- _What is expected_:
Search the records for the word "QuantumLattice" and pick out every line that has it.

(Collected data)
Content starts

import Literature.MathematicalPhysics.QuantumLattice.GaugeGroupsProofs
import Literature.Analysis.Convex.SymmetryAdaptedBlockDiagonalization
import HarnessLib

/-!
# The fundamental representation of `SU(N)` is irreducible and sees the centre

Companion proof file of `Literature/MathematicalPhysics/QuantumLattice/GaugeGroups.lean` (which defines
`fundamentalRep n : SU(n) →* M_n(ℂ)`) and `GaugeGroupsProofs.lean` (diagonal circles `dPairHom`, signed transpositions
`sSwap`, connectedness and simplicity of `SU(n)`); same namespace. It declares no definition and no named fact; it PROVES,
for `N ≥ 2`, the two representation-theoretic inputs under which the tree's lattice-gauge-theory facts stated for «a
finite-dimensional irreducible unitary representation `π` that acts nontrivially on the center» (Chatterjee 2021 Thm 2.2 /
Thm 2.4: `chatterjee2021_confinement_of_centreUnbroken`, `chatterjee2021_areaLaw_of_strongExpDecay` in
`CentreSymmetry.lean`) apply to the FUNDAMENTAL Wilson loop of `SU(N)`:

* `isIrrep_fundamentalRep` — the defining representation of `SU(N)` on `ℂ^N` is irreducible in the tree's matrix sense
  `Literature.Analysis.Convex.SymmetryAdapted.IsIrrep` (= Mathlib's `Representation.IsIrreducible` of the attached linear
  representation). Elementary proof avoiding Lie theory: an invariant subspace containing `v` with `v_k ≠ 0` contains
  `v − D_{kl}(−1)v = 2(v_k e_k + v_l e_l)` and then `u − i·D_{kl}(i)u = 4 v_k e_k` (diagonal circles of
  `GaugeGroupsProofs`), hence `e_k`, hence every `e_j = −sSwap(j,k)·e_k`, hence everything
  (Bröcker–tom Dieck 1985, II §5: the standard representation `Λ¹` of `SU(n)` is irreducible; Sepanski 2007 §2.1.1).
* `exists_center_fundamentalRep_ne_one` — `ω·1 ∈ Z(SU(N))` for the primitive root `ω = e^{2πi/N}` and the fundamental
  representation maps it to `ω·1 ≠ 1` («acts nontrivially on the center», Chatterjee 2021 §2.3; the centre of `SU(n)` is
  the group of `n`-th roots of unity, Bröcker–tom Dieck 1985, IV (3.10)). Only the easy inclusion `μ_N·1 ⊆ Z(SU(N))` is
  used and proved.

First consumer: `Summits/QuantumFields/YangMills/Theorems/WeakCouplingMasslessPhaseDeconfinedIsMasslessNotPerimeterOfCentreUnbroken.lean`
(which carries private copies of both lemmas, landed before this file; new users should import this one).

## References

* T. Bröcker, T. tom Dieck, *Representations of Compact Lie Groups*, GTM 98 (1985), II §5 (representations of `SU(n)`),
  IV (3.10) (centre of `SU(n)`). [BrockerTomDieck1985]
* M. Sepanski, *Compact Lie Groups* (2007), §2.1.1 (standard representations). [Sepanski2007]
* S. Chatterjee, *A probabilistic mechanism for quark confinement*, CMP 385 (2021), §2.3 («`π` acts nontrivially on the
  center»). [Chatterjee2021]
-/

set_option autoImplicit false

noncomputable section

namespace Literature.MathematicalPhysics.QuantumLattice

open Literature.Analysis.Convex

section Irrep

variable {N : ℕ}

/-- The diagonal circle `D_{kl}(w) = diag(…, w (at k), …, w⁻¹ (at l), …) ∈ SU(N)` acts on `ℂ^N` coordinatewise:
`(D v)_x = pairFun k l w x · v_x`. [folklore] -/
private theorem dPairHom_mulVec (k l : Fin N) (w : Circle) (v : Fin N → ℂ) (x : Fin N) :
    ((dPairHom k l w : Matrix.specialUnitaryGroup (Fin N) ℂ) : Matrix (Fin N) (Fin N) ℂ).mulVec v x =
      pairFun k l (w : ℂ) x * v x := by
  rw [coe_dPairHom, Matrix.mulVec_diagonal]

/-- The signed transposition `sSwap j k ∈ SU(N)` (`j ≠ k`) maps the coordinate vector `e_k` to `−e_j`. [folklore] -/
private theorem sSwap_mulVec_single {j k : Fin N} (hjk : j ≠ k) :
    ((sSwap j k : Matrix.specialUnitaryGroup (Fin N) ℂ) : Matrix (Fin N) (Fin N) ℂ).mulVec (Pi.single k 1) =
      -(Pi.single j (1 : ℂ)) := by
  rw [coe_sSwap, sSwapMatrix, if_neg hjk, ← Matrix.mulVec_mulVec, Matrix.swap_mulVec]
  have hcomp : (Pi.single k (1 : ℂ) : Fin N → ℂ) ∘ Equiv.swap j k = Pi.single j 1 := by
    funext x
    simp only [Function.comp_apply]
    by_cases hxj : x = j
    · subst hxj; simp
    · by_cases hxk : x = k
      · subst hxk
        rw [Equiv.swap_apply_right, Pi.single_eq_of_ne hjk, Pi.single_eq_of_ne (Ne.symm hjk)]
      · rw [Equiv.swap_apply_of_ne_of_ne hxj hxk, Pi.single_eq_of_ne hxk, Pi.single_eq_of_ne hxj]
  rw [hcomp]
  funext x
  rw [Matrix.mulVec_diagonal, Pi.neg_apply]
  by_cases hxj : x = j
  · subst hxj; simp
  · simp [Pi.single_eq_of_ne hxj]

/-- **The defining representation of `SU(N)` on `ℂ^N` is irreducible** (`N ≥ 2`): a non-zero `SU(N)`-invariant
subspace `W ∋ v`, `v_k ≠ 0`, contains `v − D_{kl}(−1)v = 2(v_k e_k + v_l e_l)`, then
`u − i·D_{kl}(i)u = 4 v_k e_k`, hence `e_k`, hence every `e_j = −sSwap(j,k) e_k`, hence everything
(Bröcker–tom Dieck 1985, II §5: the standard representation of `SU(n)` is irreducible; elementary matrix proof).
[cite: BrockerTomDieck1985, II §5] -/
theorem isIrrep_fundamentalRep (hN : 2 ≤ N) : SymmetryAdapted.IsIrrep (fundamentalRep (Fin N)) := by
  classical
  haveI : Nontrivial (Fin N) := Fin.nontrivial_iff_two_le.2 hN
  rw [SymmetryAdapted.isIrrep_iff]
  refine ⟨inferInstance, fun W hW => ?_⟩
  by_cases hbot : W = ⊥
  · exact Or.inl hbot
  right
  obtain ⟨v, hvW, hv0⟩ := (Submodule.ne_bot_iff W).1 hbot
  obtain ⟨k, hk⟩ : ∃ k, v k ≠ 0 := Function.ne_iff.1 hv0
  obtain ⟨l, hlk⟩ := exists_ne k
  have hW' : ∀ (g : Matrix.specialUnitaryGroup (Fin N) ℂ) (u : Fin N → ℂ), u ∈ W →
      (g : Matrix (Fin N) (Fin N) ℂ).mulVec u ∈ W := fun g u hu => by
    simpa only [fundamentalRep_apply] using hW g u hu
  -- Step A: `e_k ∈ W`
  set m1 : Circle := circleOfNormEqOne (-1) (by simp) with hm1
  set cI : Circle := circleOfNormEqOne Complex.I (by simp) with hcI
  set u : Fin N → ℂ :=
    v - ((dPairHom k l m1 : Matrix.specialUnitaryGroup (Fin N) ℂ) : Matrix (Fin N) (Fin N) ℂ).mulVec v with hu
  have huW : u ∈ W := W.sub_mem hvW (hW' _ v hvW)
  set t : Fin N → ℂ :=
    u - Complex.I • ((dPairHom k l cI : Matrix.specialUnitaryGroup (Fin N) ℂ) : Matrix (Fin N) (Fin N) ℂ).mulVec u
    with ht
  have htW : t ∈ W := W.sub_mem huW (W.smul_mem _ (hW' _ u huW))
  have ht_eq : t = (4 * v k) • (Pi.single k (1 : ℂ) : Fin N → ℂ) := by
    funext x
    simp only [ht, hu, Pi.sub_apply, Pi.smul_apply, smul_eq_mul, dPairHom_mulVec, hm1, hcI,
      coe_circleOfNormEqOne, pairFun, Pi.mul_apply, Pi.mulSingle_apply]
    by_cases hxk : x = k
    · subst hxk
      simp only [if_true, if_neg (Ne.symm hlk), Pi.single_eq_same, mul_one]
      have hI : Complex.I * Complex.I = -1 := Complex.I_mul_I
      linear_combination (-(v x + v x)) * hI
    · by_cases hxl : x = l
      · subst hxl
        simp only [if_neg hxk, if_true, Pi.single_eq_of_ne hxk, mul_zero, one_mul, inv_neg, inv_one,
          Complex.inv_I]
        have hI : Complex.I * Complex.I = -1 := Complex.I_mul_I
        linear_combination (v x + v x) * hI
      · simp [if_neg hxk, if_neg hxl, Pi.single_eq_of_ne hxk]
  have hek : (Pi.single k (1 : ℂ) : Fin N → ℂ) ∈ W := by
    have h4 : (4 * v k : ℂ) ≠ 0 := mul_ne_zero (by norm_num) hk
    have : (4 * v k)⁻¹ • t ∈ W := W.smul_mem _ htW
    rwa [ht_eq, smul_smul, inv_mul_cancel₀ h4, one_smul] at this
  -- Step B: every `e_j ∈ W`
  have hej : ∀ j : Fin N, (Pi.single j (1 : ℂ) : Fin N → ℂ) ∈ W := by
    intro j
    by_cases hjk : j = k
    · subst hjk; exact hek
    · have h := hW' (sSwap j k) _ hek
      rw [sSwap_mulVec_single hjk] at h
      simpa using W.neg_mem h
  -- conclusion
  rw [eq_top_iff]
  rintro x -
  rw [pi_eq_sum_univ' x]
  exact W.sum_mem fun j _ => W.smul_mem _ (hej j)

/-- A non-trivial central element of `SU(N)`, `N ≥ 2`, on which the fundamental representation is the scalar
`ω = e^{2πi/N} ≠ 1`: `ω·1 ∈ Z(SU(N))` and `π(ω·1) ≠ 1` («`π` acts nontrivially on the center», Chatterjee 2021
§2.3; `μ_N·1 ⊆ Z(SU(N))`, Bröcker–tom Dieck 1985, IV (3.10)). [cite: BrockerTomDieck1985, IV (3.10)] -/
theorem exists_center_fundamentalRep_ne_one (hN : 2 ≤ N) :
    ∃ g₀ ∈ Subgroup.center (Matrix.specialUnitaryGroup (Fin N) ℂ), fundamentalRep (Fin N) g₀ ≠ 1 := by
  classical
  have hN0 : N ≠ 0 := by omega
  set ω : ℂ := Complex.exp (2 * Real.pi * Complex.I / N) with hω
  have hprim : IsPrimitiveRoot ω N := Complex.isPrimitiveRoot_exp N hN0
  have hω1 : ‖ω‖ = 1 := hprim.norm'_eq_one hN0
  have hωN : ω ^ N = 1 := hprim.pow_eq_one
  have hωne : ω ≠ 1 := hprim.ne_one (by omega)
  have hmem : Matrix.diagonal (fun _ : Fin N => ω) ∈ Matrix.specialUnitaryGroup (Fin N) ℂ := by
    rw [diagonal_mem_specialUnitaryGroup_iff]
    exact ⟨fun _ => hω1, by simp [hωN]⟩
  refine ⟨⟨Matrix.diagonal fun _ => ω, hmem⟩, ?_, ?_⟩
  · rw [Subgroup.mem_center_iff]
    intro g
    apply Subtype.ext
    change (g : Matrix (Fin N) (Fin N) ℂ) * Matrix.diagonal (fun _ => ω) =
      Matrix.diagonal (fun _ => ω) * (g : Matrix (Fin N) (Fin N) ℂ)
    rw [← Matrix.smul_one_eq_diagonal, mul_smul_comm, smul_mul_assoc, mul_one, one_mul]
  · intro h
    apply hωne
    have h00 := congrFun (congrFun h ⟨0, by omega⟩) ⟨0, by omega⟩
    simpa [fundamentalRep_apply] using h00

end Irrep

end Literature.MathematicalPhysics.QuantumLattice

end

Content ends

- _Solution to the problem_:
import Literature.MathematicalPhysics.QuantumLattice.GaugeGroupsProofs
Companion proof file of `Literature/MathematicalPhysics/QuantumLattice/GaugeGroups.lean` (which defines
namespace Literature.MathematicalPhysics.QuantumLattice
end Literature.MathematicalPhysics.QuantumLattice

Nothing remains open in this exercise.